- Tether’s USDT, Circle’s USDC and Binance’s BUSD alone have a combined market cap of roughly US$140 billion, making their movements in traditional financial markets increasingly important and significant.
- Stablecoin issuers such as Tether and Circle now hold US$80 billion worth of short-term U.S. government debt, highlighting the expanding role of digital asset players in traditional financial markets.
Designed to act as a bridge between the cryptocurrency and fiat currency markets, stablecoins have long made it faster and easier for traders to buy and sell digital tokens, providing a brief respite from the volatility inherent in cryptocurrencies.

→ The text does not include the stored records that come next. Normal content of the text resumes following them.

import Summits.HubbardSuperconductivity.HubbardSuperconductivity.Theorems.AnisotropyChordTransferFibre3RowCXSCells
import Summits.HubbardSuperconductivity.HubbardSuperconductivity.Theorems.AnisotropyChordTransferFibre3N1RowTB064N29226

/-!
# Route `AnisotropyChord` / H0 rotor rung, LEVEL 2 row C (KT-2b), t-BLOCK `64 ≤ L ≤ 95`: the X-sum bracket of the column `ν ∈ [29226, 29811]/10⁶`

The L-uniform bracket of the positive Parseval sum of the phase-defect moment on p2's block cell `L2.N1.tcB064N29226` (window `K = 16`, `T = 964/100000`,
the column's certified totals `θ⁴S₂ ≤ 801304273/125000000`, `θ⁴T10 ≤ 790047717/200000000`): ★ `xsTB064N29226` : `RowC.xsCellCheck 64 … (552/100) = true` — for every
`L ≥ 64` and every `ν` in the column, `XSn(L, νθ²) ≤ 552/100` (`RowC.xs_cell_sound`; exact-ℚ mirror value 5.4995; at `L₀ = 128`, `K = 32` the
same column has ≈ 4.6); one kernel `decide`; shared by all row-C cells `…RowCTFB064N29226C…` of this column.
Prover seat `hubbard-h0-rotor-p1` g32 (route lead; ruling R4-b); helper for piece A = stmt-HubbardSuperconductivity-23918 of rung 19089
(`--supports`, helper class).  Nothing here proves superconductivity in the Hubbard model; one kernel-certified piece of ONE
conditional reduction (the GM₃ ∀L certificate, Level-2 row C = KT-2b on the t-blocks `48 ≤ L < 128`, route-lead ruling R1); the rotor TARGET as
originally worded stays FALSE (g15 verdict).  Mathlib + the tree only; no sorry.  Generated by p1 g32 scratch/rowcT/mkfilesT.py.
-/

set_option linter.dupNamespace false
set_option autoImplicit false

open Literature.Analysis.ValidatedNumerics

namespace Summit.HubbardSuperconductivity.HubbardSuperconductivity.Theorems.AnisotropyChord.Transfer.Fibre3.L2.KT2b

open L2.N1

/-- ★ the X-sum bracket of the block column `tcB064N29226`: `XSn ≤ 552/100` for all `L ≥ 64`, `ν ∈ [29226, 29811]/10⁶`. -/
theorem xsTB064N29226 :
    RowC.xsCellCheck tcB064N29226.L0 tcB064N29226.n1 tcB064N29226.n2 tcB064N29226.νd tcB064N29226.Tn tcB064N29226.Td 1000000 tcB064N29226.bS2.2 tcB064N29226.bT10.2 ((138 : ℚ) / 25) = true := by
  decide +kernel

end Summit.HubbardSuperconductivity.HubbardSuperconductivity.Theorems.AnisotropyChord.Transfer.Fibre3.L2.KT2b
import Literature.AnabelianGeometry.AbsoluteAnabelian.MonoidKummerMapsProp32iPresentationIndep
import Literature.AnabelianGeometry.AbsoluteAnabelian.AbsTopIII.ReconstructionCor110NatResidueRestriction
import Literature.AnabelianGeometry.AbsoluteAnabelian.GaloisCyclotomeRestrictionCompatHolds
import HarnessLib

/-!
# [AbsTopIII] Prop. 3.2 (i), Rmk. 3.2.2: the index clause «dividing by the index» TRANSFERRED to the `h2Iso` of
# the Kummer theory of record

S. Mochizuki, *Topics in Absolute Anabelian Geometry III*, Rmk. 3.2.2 p. 73 l. 21–28 («the functoriality of
Proposition 3.2, (i), when applied to the isomorphism `H²(G, μ_Ẑ(M_TM)) ⥲ Ẑ`, is to be understood in the sense of a
"compatibility", relative to dividing the "`Ẑ`" … by a factor given by the index of the image of the induced open
homomorphism on arithmetic Galois groups»), Rmk. 1.10.1 (iii) p. 44; kurims render `url-5493eb38cbb7`.
abc-iut cell, layer L4, sub-DAG [AbsTopIII] Prop. 3.2 (i) row P32.i.L07, follow-on «P32i-INDEX-TRANSFER» to L4-lead
RULING #8d (5) (residual X1 of (i) = the open-injection/index clause, shared with Cor. 1.10 (i)).
abc-iut-L4-d3's `Cor110Nat.residue_galCyclotomeRes_of_compatible` (`ReconstructionCor110NatResidueRestriction.lean`,
p436994) proves the index formula for the residue chain `cohomologyLimitMuEquivZHat ∘ continuousCohomologyTwoTateModuleEquiv
∘ H²(galCyclotomeIsoTateModule)` along the FIELD restriction `G_{k′} ⊆ G_k` (abc-iut-w5-d201's `galCyclotomeRes`),
MODULO the restriction-compatibility `hres` of the two coefficient identifications (= abc-iut-L4-t11's «S4c»;
unconditional for the INDUCED identification).  Since the `h2Iso` of abc-iut-L4-t2's Kummer theory OF RECORD
(`kummerTheoryStd`, `MLFClosure.galH2EquivZhat`) IS that chain (`kummerTheoryStd_h2Iso_iso_eq_residueIso`, rfl,
`MonoidKummerMapsProp32iPresentationIndep.lean`), the clause transfers VERBATIM:
* `galH2EquivZhat_galCyclotomeRes_of_compatible` / `_induced` — for `(MLFClosure.std k).galH2EquivZhat`;
* **`kummerTheoryStd_h2Iso_galCyclotomeRes_of_compatible` / `_induced`** — for model presentations `π`, `π′` with
  fields `k ⊆ k′`: `h2Iso_{π′}(H²(i_{φ′}) (Res x)) = [k′ : k] • h2Iso_π(H²(i_φ) x)` in `Ẑ`.
So Prop. 3.2 (i)'s residual at print strength is DECL-FOR-DECL Cor. 1.10 (i)'s: the hypothesis `hres` for THE
characterised data (abc-iut-L4-t11 «S4c») — nothing else (iso case / presentation independence: p438943, p440649).
HONEST FRAMING: proof-only transfer of landed theorems (classical LCFT); the general morphism of `𝒞^MLF_TM` (injective
OPEN homomorphism `G ↪ G*`, Def. 3.1 (ii)) = (abstract isomorphism onto the image) ∘ (field restriction), the first
factor being `kummerTheoryStd_h2Iso_chart_independent`; nothing here bears on [IUTchIII] Cor. 3.12; no side taken;
model-presented ≠ node-level.

## References
* [MochizukiAbsTopIII2015] S. Mochizuki, *Topics in Absolute Anabelian Geometry III*, Prop. 3.2 (i) p. 71,
  Rmk. 3.2.2 p. 73, Rmk. 1.10.1 (iii) p. 44.
-/

noncomputable section

open CategoryTheory Function
open Field ValuativeRel
open ProfiniteGrp ProfiniteGrp.ProfiniteCompletion

namespace Literature.AnabelianGeometry.AbsoluteAnabelian

open _root_.TopRep _root_.ContRepresentation _root_.ContinuousCohomology
open Literature.NumberTheory.GaloisRepresentations
open Literature.NumberTheory.GaloisRepresentations.DiscreteGaloisModule
open Literature.AnabelianGeometry.EtaleTheta Literature.AnabelianGeometry.EtaleTheta.ZHatLevel

section Index

variable {k k' : Type} [Field k] [ValuativeRel k] [TopologicalSpace k] [IsNonarchimedeanLocalField k]
  [CharZero k] [Field k'] [ValuativeRel k'] [TopologicalSpace k'] [IsNonarchimedeanLocalField k']
  [CharZero k'] [Algebra k k'] [FiniteDimensional k k']
  (φ : muQZ (absoluteGaloisGroup k) ≃+ Additive (CommGroup.torsion (AlgebraicClosure k)ˣ))
  (hφ : ∀ (σ : absoluteGaloisGroup k) (x : muQZ (absoluteGaloisGroup k)),
    (((Additive.toMul (φ (σ • x)) : CommGroup.torsion (AlgebraicClosure k)ˣ) :
        (AlgebraicClosure k)ˣ) : AlgebraicClosure k) =
      σ • (((Additive.toMul (φ x) : CommGroup.torsion (AlgebraicClosure k)ˣ) :
        (AlgebraicClosure k)ˣ) : AlgebraicClosure k))
  (φ' : muQZ (absoluteGaloisGroup k') ≃+ Additive (CommGroup.torsion (AlgebraicClosure k')ˣ))
  (hφ' : ∀ (σ : absoluteGaloisGroup k') (x : muQZ (absoluteGaloisGroup k')),
    (((Additive.toMul (φ' (σ • x)) : CommGroup.torsion (AlgebraicClosure k')ˣ) :
        (AlgebraicClosure k')ˣ) : AlgebraicClosure k') =
      σ • (((Additive.toMul (φ' x) : CommGroup.torsion (AlgebraicClosure k')ˣ) :
        (AlgebraicClosure k')ˣ) : AlgebraicClosure k'))

/-- **Rmk. 3.2.2 for the `h2Iso` of record along a field restriction, modulo restriction-compatible
identifications**: for `x ∈ H²(G_k, μ_Ẑ(G_k))`, abc-iut-L4-t2's `galH2EquivZhat` at `k′` of `H²(i_{φ′})(Res x)` is
`[k′ : k]` times `galH2EquivZhat` at `k` of `H²(i_φ) x`, whenever `φ′` is the identification induced from `φ`
(hypothesis `hres`, abc-iut-L4-t11's «S4c» for THE characterised data).  Transfer of abc-iut-L4-d3's
`Cor110Nat.residue_galCyclotomeRes_of_compatible`. [cite: MochizukiAbsTopIII2015, Remark 3.2.2 p.73] -/
theorem galH2EquivZhat_galCyclotomeRes_of_compatible
    (hres : ∀ x : muQZ (absoluteGaloisGroup k'), φ' x = inducedCyclotomeEquiv k k' φ x)
    (x : galCyclotomeH2 (absoluteGaloisGroup k)) :
    ((MLFClosure.std k').galH2EquivZhat
        ((cohomologyMap (galCyclotomeIsoTateModule k' φ' hφ').hom 2).hom ((galCyclotomeRes k k' 2).hom x))).down =
      Module.finrank k k' •
        ((MLFClosure.std k).galH2EquivZhat ((cohomologyMap (galCyclotomeIsoTateModule k φ hφ).hom 2).hom x)).down :=
  Cor110Nat.residue_galCyclotomeRes_of_compatible φ hφ φ' hφ' hres x

/-- **Unconditional instance**: with `φ′ :=` the identification INDUCED from `φ` (abc-iut-w5-d201's
`inducedCyclotomeEquiv`), `galH2EquivZhat_{k′}(H²(i_{φ′})(Res x)) = [k′ : k] • galH2EquivZhat_k(H²(i_φ) x)`.
[cite: MochizukiAbsTopIII2015, Remark 3.2.2 p.73] -/
theorem galH2EquivZhat_galCyclotomeRes_induced (x : galCyclotomeH2 (absoluteGaloisGroup k)) :
    ((MLFClosure.std k').galH2EquivZhat
        ((cohomologyMap (galCyclotomeIsoTateModule k' (inducedCyclotomeEquiv k k' φ)
          (inducedCyclotomeEquiv_smul k k' φ hφ)).hom 2).hom ((galCyclotomeRes k k' 2).hom x))).down =
      Module.finrank k k' •
        ((MLFClosure.std k).galH2EquivZhat ((cohomologyMap (galCyclotomeIsoTateModule k φ hφ).hom 2).hom x)).down :=
  galH2EquivZhat_galCyclotomeRes_of_compatible φ hφ _ _ (fun _ => rfl) x

end Index

/-! ### The same for model presentations of abstract pairs -/

section Presentations

variable {P P' : GaloisMonoidPair.{0}} (π : P.ModelPresentation) (π' : P'.ModelPresentation)
  (R : TorsionReciprocityData π.C.k) (R' : TorsionReciprocityData π'.C.k)
  [Algebra π.C.k π'.C.k] [FiniteDimensional π.C.k π'.C.k]
  (φ : muQZ (absoluteGaloisGroup π.C.k) ≃+ Additive (CommGroup.torsion (AlgebraicClosure π.C.k)ˣ))
  (hφ : ∀ (σ : absoluteGaloisGroup π.C.k) (x : muQZ (absoluteGaloisGroup π.C.k)),
    (((Additive.toMul (φ (σ • x)) : CommGroup.torsion (AlgebraicClosure π.C.k)ˣ) :
        (AlgebraicClosure π.C.k)ˣ) : AlgebraicClosure π.C.k) =
      σ • (((Additive.toMul (φ x) : CommGroup.torsion (AlgebraicClosure π.C.k)ˣ) :
        (AlgebraicClosure π.C.k)ˣ) : AlgebraicClosure π.C.k))
  (φ' : muQZ (absoluteGaloisGroup π'.C.k) ≃+ Additive (CommGroup.torsion (AlgebraicClosure π'.C.k)ˣ))
  (hφ' : ∀ (σ : absoluteGaloisGroup π'.C.k) (x : muQZ (absoluteGaloisGroup π'.C.k)),
    (((Additive.toMul (φ' (σ • x)) : CommGroup.torsion (AlgebraicClosure π'.C.k)ˣ) :
        (AlgebraicClosure π'.C.k)ˣ) : AlgebraicClosure π'.C.k) =
      σ • (((Additive.toMul (φ' x) : CommGroup.torsion (AlgebraicClosure π'.C.k)ˣ) :
        (AlgebraicClosure π'.C.k)ˣ) : AlgebraicClosure π'.C.k))

/-- **Rmk. 3.2.2 for the Kummer theories of record of two presented abstract pairs whose fields form a finite
extension `k ⊆ k′`** (the field-restriction leg of a morphism of `𝒞^MLF_TM`), modulo restriction-compatible
identifications: `h2Iso_{π′}(H²(i_{φ′})(Res x)) = [k′ : k] • h2Iso_π(H²(i_φ) x)`.
[cite: MochizukiAbsTopIII2015, Remark 3.2.2 p.73] -/
theorem kummerTheoryStd_h2Iso_galCyclotomeRes_of_compatible
    (hres : ∀ x : muQZ (absoluteGaloisGroup π'.C.k), φ' x = inducedCyclotomeEquiv π.C.k π'.C.k φ x)
    (x : galCyclotomeH2 (absoluteGaloisGroup π.C.k)) :
    ((π'.kummerTheoryStd R').h2Iso
        ((cohomologyMap (galCyclotomeIsoTateModule π'.C.k φ' hφ').hom 2).hom
          ((galCyclotomeRes π.C.k π'.C.k 2).hom x))).down =
      Module.finrank π.C.k π'.C.k •
        ((π.kummerTheoryStd R).h2Iso ((cohomologyMap (galCyclotomeIsoTateModule π.C.k φ hφ).hom 2).hom x)).down :=
  galH2EquivZhat_galCyclotomeRes_of_compatible φ hφ φ' hφ' hres x

/-- Unconditional instance with the INDUCED identification at `k′`. [cite: MochizukiAbsTopIII2015, Remark 3.2.2 p.73] -/
theorem kummerTheoryStd_h2Iso_galCyclotomeRes_induced (x : galCyclotomeH2 (absoluteGaloisGroup π.C.k)) :
    ((π'.kummerTheoryStd R').h2Iso
        ((cohomologyMap (galCyclotomeIsoTateModule π'.C.k (inducedCyclotomeEquiv π.C.k π'.C.k φ)
          (inducedCyclotomeEquiv_smul π.C.k π'.C.k φ hφ)).hom 2).hom
          ((galCyclotomeRes π.C.k π'.C.k 2).hom x))).down =
      Module.finrank π.C.k π'.C.k •
        ((π.kummerTheoryStd R).h2Iso ((cohomologyMap (galCyclotomeIsoTateModule π.C.k φ hφ).hom 2).hom x)).down :=
  galH2EquivZhat_galCyclotomeRes_induced φ hφ x

end Presentations

/-! ### Unconditional: THE characterised data (abc-iut-L4-t11's restriction-compatibility, file F) -/

section Datum

variable {k k' : Type} [Field k] [ValuativeRel k] [TopologicalSpace k] [IsNonarchimedeanLocalField k]
  [CharZero k] [Field k'] [ValuativeRel k'] [TopologicalSpace k'] [IsNonarchimedeanLocalField k']
  [CharZero k'] [Algebra k k'] [FiniteDimensional k k']

variable (k k') in
/-- **Rmk. 3.2.2 along a field restriction for THE characterised identifications, unconditional**: with
`φ_k := D_k.equiv`, `φ_{k′} := D_{k′}.equiv`, `D_• = (exists_torsionReciprocityData_levelChar •).choose` (THE data of
[AbsTopIII] Cor. 1.10 (i), abc-iut-L4-d3 / `Cor110iaNat.datum`), `galH2EquivZhat_{k′}(H²(i_{φ_{k′}})(Res x)) =
[k′ : k] • galH2EquivZhat_k(H²(i_{φ_k}) x)` — the hypothesis `hres` of `galH2EquivZhat_galCyclotomeRes_of_compatible`
discharged by abc-iut-L4-t11's `Cor110Open.levelChar_equiv_eq_inducedCyclotomeEquiv` ([AbsAnab] Prop. 1.2.1 (vi)).
[cite: MochizukiAbsTopIII2015, Remark 3.2.2 p.73] -/
theorem galH2EquivZhat_galCyclotomeRes_datum (x : galCyclotomeH2 (absoluteGaloisGroup k)) :
    ((MLFClosure.std k').galH2EquivZhat
        ((cohomologyMap (galCyclotomeIsoTateModule k' (exists_torsionReciprocityData_levelChar k').choose.equiv
          (exists_torsionReciprocityData_levelChar k').choose.equiv_smul).hom 2).hom
          ((galCyclotomeRes k k' 2).hom x))).down =
      Module.finrank k k' •
        ((MLFClosure.std k).galH2EquivZhat ((cohomologyMap (galCyclotomeIsoTateModule k
          (exists_torsionReciprocityData_levelChar k).choose.equiv
          (exists_torsionReciprocityData_levelChar k).choose.equiv_smul).hom 2).hom x)).down :=
  galH2EquivZhat_galCyclotomeRes_of_compatible _ _ _ _
    (Cor110Open.levelChar_equiv_eq_inducedCyclotomeEquiv k k') x

end Datum

section PresentationsDatum

variable {P P' : GaloisMonoidPair.{0}} (π : P.ModelPresentation) (π' : P'.ModelPresentation)
  (R : TorsionReciprocityData π.C.k) (R' : TorsionReciprocityData π'.C.k)
  [Algebra π.C.k π'.C.k] [FiniteDimensional π.C.k π'.C.k]

/-- **Rmk. 3.2.2 for the Kummer theories of record of two presented abstract pairs along the field restriction
`k ⊆ k′`, at THE characterised identifications — unconditional** (the «Prop. 3.2 (i) twin» of the
Cor. 1.10 (i) appends; hypothesis `hres` of `kummerTheoryStd_h2Iso_galCyclotomeRes_of_compatible` discharged by
abc-iut-L4-t11's `Cor110Open.levelChar_equiv_eq_inducedCyclotomeEquiv`):
`h2Iso_{π′}(H²(i_{φ_{k′}})(Res x)) = [k′ : k] • h2Iso_π(H²(i_{φ_k}) x)`. [cite: MochizukiAbsTopIII2015, Remark 3.2.2 p.73] -/
theorem kummerTheoryStd_h2Iso_galCyclotomeRes_datum (x : galCyclotomeH2 (absoluteGaloisGroup π.C.k)) :
    ((π'.kummerTheoryStd R').h2Iso
        ((cohomologyMap (galCyclotomeIsoTateModule π'.C.k
          (exists_torsionReciprocityData_levelChar π'.C.k).choose.equiv
          (exists_torsionReciprocityData_levelChar π'.C.k).choose.equiv_smul).hom 2).hom
          ((galCyclotomeRes π.C.k π'.C.k 2).hom x))).down =
      Module.finrank π.C.k π'.C.k •
        ((π.kummerTheoryStd R).h2Iso ((cohomologyMap (galCyclotomeIsoTateModule π.C.k
          (exists_torsionReciprocityData_levelChar π.C.k).choose.equiv
          (exists_torsionReciprocityData_levelChar π.C.k).choose.equiv_smul).hom 2).hom x)).down :=
  kummerTheoryStd_h2Iso_galCyclotomeRes_of_compatible π π' R R' _ _ _ _
    (Cor110Open.levelChar_equiv_eq_inducedCyclotomeEquiv π.C.k π'.C.k) x

end PresentationsDatum

end Literature.AnabelianGeometry.AbsoluteAnabelian

end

According to price-tracking site Coingecko, Tether’s USDT, Circle’s USDC and Binance’s BUSD alone have a combined market cap of roughly US$140 billion, making their movements in traditional financial markets increasingly important and significant.
While stablecoins are supposed to be backed at all times by reserves of actual dollars, or highly liquid mainstream financial assets, in practice, they have not been free from controversy, especially Tether, which has long been coy about what backs its USDT.
However the collapse of the TerraUSD algorithmic stablecoin, have put regulators on alert and spurred many of them to question the quality of the assets that stablecoin operators say they hold in reserve.
According to research from JPMorgan, as of May, Tether, the biggest stablecoin operator, and its peers, accounted for 2% of the market for U.S. Treasury bills – short-term debt instruments that are commonly used as a cash equivalent on corporate balance sheets.
Stablecoin issuers such as Tether and Circle now hold US$80 billion worth of short-term U.S. government debt, highlighting the expanding role of digital asset players in traditional financial markets.
And while 2% of the liquid U.S. Treasury markets may not sound like a lot, if stablecoin issuers were to dump their holdings of U.S. government debt, for instance, in the case of a slew of redemptions, their selling may have serious repercussions, especially given that liquidity is no longer a given.
U.S. Treasury markets have long been assumed to be the deepest and most liquid in the world, but the reality however is that periods of market crisis have seen liquidity evaporate and forced central banks to shore up Treasury values by becoming a buyer of last resort.
Even though a handful of the largest stablecoin issuers hold just 2% of short-term U.S. Treasuries, if a fresh market crisis were to emerge that would require issuers to sell off their holdings, it could have a material impact on Treasury prices, especially as markets become less liquid during difficult times.